▶ [WHAT TO PRODUCE]: Make an exact copy of the listing below.

▶ [THE DATA]:

/-- **BFI 1986, Lemma 6 (§8, (8.4), p. 227) from the `S = 1/2` instance of Lemma 1**, in exactly
the shape consumed by `BombieriFriedlanderIwaniecTheorem5_of_lemma6` and
`BombieriFriedlanderIwaniecTheorem1_of_lemma6` (both signs of `a`, via `BFI.L6.dispA_neg`).
[cite: BombieriFriedlanderIwaniecActa1986, §8 Lemma 6 p. 227] -/
theorem dispA_le_of_K1half (hLB : K1HalfFor plateau2 (5 / 4)) :
    ∀ a : ℤ, a ≠ 0 → ∀ η : ℝ, 0 < η → ∃ C₆ : ℝ, ∀ C D K H Q : ℝ,
      1 ≤ C → 1 ≤ D → 1 ≤ K → 1 ≤ H → 1 ≤ Q → ∀ α : ℕ → ℕ → ℂ, (∀ h q, ‖α h q‖ ≤ 1) →
        dispA a C D K H Q α ≤ C₆ * ((C * D * H * K * Q) ^ η *
          (C * D * H * K * Q + H * (K * Q) ^ (1 / 2 : ℝ) * (H + Q) ^ (1 / 2 : ℝ) *
            (C * (Q ^ 2 + H * K * Q) * (C + D * Q ^ 2) +
              C ^ 2 * D * Q * (Q ^ 2 + H * K * Q) ^ (1 / 2 : ℝ) +
                D ^ 2 * H * K * Q ^ 3) ^ (1 / 2 : ℝ))) := by
  intro a ha η hη
  have hA : 1 ≤ a.natAbs := Int.natAbs_pos.2 ha
  obtain ⟨C₆, hC₆⟩ := dispA_le_pos_half hLB hA hη
  refine ⟨C₆, fun C D K H Q hC hD hK hH hQ α hα => ?_⟩
  rcases le_or_gt 0 a with h0 | h0
  · have e : a = (a.natAbs : ℤ) := (Int.natAbs_of_nonneg h0).symm
    rw [e]
    exact hC₆ C D K H Q hC hD hK hH hQ α hα
  · have e : a = -(a.natAbs : ℤ) := by
      rw [Int.ofNat_natAbs_of_nonpos h0.le]; ring
    rw [e, dispA_neg]
    refine hC₆ C D K H Q hC hD hK hH hQ (fun h q => conj (α h q)) fun h q => ?_
    rw [Complex.norm_conj]
    exact hα h q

▶ [ANSWER SECTION]:
/-- **BFI 1986, Lemma 6 (§8, (8.4), p. 227) from the `S = 1/2` instance of Lemma 1**, in exactly
the shape consumed by `BombieriFriedlanderIwaniecTheorem5_of_lemma6` and
`BombieriFriedlanderIwaniecTheorem1_of_lemma6` (both signs of `a`, via `BFI.L6.dispA_neg`).
[cite: BombieriFriedlanderIwaniecActa1986, §8 Lemma 6 p. 227] -/
theorem dispA_le_of_K1half (hLB : K1HalfFor plateau2 (5 / 4)) :
    ∀ a : ℤ, a ≠ 0 → ∀ η : ℝ, 0 < η → ∃ C₆ : ℝ, ∀ C D K H Q : ℝ,
      1 ≤ C → 1 ≤ D → 1 ≤ K → 1 ≤ H → 1 ≤ Q → ∀ α : ℕ → ℕ → ℂ, (∀ h q, ‖α h q‖ ≤ 1) →
        dispA a C D K H Q α ≤ C₆ * ((C * D * H * K * Q) ^ η *
          (C * D * H * K * Q + H * (K * Q) ^ (1 / 2 : ℝ) * (H + Q) ^ (1 / 2 : ℝ) *
            (C * (Q ^ 2 + H * K * Q) * (C + D * Q ^ 2) +
              C ^ 2 * D * Q * (Q ^ 2 + H * K * Q) ^ (1 / 2 : ℝ) +
                D ^ 2 * H * K * Q ^ 3) ^ (1 / 2 : ℝ))) := by
  intro a ha η hη
  have hA : 1 ≤ a.natAbs := Int.natAbs_pos.2 ha
  obtain ⟨C₆, hC₆⟩ := dispA_le_pos_half hLB hA hη
  refine ⟨C₆, fun C D K H Q hC hD hK hH hQ α hα => ?_⟩
  rcases le_or_gt 0 a with h0 | h0
  · have e : a = (a.natAbs : ℤ) := (Int.natAbs_of_nonneg h0).symm
    rw [e]
    exact hC₆ C D K H Q hC hD hK hH hQ α hα
  · have e : a = -(a.natAbs : ℤ) := by
      rw [Int.ofNat_natAbs_of_nonpos h0.le]; ring
    rw [e, dispA_neg]
    refine hC₆ C D K H Q hC hD hK hH hQ (fun h q => conj (α h q)) fun h q => ?_
    rw [Complex.norm_conj]
    exact hα h q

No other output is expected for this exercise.